Villa beat AZ Alkmaar. Dave Woodhall is happy enough.
I’ve always said that if Villa could play every home match midweek we wouldn’t have to bother with trivialities like the Conference League because we’d be at least top four every season. Look back at your favourite Villa Park games and there’s a good chance that the majority have been played out under the floodlights.
The match with Alkmaar won’t figure very highly in most people’s list of Great Villa Memories but it was another step forward and another reminder than no matter how poor the opposition might appear, how easily you beat them a couple of weeks ago, European sides have the habit of being difficult to play against, particularly when their main aim seems to be going home with they point they started with.
We had the usual limited rotation in the starting line-up, with Jhon Duran’s continued absence perhaps showing that if Villa’s transfer strategy over the summer had a flaw it was in the lack of suitable cover up front. If Ollie Watkins gets injured we haven’t got much experience to take his place so maybe this was the game to let Duran have a start.
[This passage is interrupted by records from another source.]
/-- **`A_{m,k}` is a principal Artinian local ring of length `mk`** (`m, k ≥ 1`): `𝔪 = (π)`, `𝔪^{mk} = 0`,
`𝔪^{mk-1} ≠ 0` — Howard's «`R` principal and Artinian of length `k`» for the level-`k` coefficient ring of
the Eisenstein specialisation (length `mk` because `e(S_m/ℤ_p) = m`).
[cite: Howard2004HeegnerKolyvagin, Rem. 1.1.4 (arXiv Rem. 2.1.4, p. 5) and proof of Thm. 2.2.10 (𝔮 = T^m + p)] [cite: Washington1997, §13.2] -/
theorem isPrincipalArtinianOfLength {m k : ℕ} (hm : 1 ≤ m) (hk : 1 ≤ k) :
    @IsPrincipalArtinianOfLength (EisensteinCoeff p m k) _ (isLocalRing_eisensteinCoeff p hm hk) (m * k) := by
  letI := isLocalRing_eisensteinCoeff p hm hk
  refine { principal := ?_, pow_eq_bot := ?_, pow_pred_ne_bot := fun _ => ?_ }
  · rw [maximalIdeal_eisensteinCoeff_eq p hm hk]
    exact ⟨_, rfl⟩
  · rw [maximalIdeal_eisensteinCoeff_eq p hm hk, Ideal.span_singleton_pow, mk_X_pow_mul_eq_zero, Ideal.span_singleton_zero]
  · rw [maximalIdeal_eisensteinCoeff_eq p hm hk, Ideal.span_singleton_pow, Ne, Ideal.span_singleton_eq_bot]
    exact mk_X_pow_ne_zero hm hk

/-- **`A_{m,k}` is a coefficient ring in Howard's sense** (`m, k ≥ 1`; «a quotient of `𝒪`»-type case: a
finite local ring): Noetherian, complete (quotient of the complete Noetherian local `Λ`), finite residue field
of characteristic `p`. [cite: Howard2004HeegnerKolyvagin, §1 conventions (arXiv p. 4, L47–52) and Rem. 1.1.4] [cite: Washington1997, §13.2] -/
theorem isCoefficientRing {m k : ℕ} (hm : 1 ≤ m) (hk : 1 ≤ k) :
    @IsCoefficientRing p (EisensteinCoeff p m k) _ (isLocalRing_eisensteinCoeff p hm hk) := by
  letI := isLocalRing_eisensteinCoeff p hm hk
  haveI := isAdicComplete_maximalIdeal p
  haveI := finite_quotient_span_qm_sup_span_C_pow p hm k
  exact
    { isNoetherianRing := inferInstance
      isAdicComplete := Literature.AlgebraicGeometry.Resolution.isAdicComplete_quotient _
      finite_residueField :=
        Finite.of_surjective (IsLocalRing.residue (EisensteinCoeff p m k)) IsLocalRing.residue_surjective
      charP_residueField := by
        refine (CharP.charP_iff_prime_eq_zero hp.out).mpr ?_
        rw [← map_natCast (IsLocalRing.residue (EisensteinCoeff p m k)), IsLocalRing.residue_eq_zero_iff,
          maximalIdeal_eisensteinCoeff_eq p hm hk]
        exact natCast_mem_span_mk_X p hm k }

end EisensteinCoeff

end Literature.NumberTheory.EllipticCurves.IwasawaAlgebra

end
Not that this should have been a problem tonight, as Clement Lenglet’s header put Villa a goal up inside three minutes. Unfortunately Uefa’s summer strategy didn’t include bringing in some decent officials and so the goal was disallowed for some unfathomable offside. This seemed to knock Villa out of their stride and there seemed little of the purpose that we’ve been used to at home this season. Youri Tielemans, who is improving with every game, had a shot well saved and the visitors had a goal disallowed before the break but this was, of course, the correct decision for a change.
Villa started the second half with a bit more purpose, but a rare Alkmaar break gave them the opening goal and with their defence packed at the best of times, Legia’s win earlier in the day was looking a bit more damaging. Luckily refereeing incompetence knowns no boundaries and Boubacar Kamara, helping out the Alkmaar defence for a moment, was judged to have been a visiting defender for the shot he inadvertently deflected for a Villa corner. The ball was perfect, so was Diego Carlos’ header and Villa were level. It was good to see Carlos getting a goal, not least for the confidence boost after his injury but also because Villa have missed a goalscoring central defender for a good while.
A triple substitution with fifteen minutes to go saw Matty Cash giving the defence a better shape and Douglas Luiz showing everyone that the middle of any pitch he plays on is his territory. This is a player who more than any other I’m looking forward to seeing match himself against the best in Europe over the coming years. With nine minutes to go his chip over the defence was met by Ollie Watkins, whose header was perfectly placed beyond the keeper and proved why Unai Emery picks the team and I don’t.
Two-one was the final score, leaving Villa needing a point from the final two games to qualify for the knockout stages while a decent win against Legia Warsaw should be enough to top the group. It wasn’t a great performance but it was another step on the great road forward.
Fairly sure the final score was 2-1??
Just a small point… But fairly important!!!
Apologies and duly rectified.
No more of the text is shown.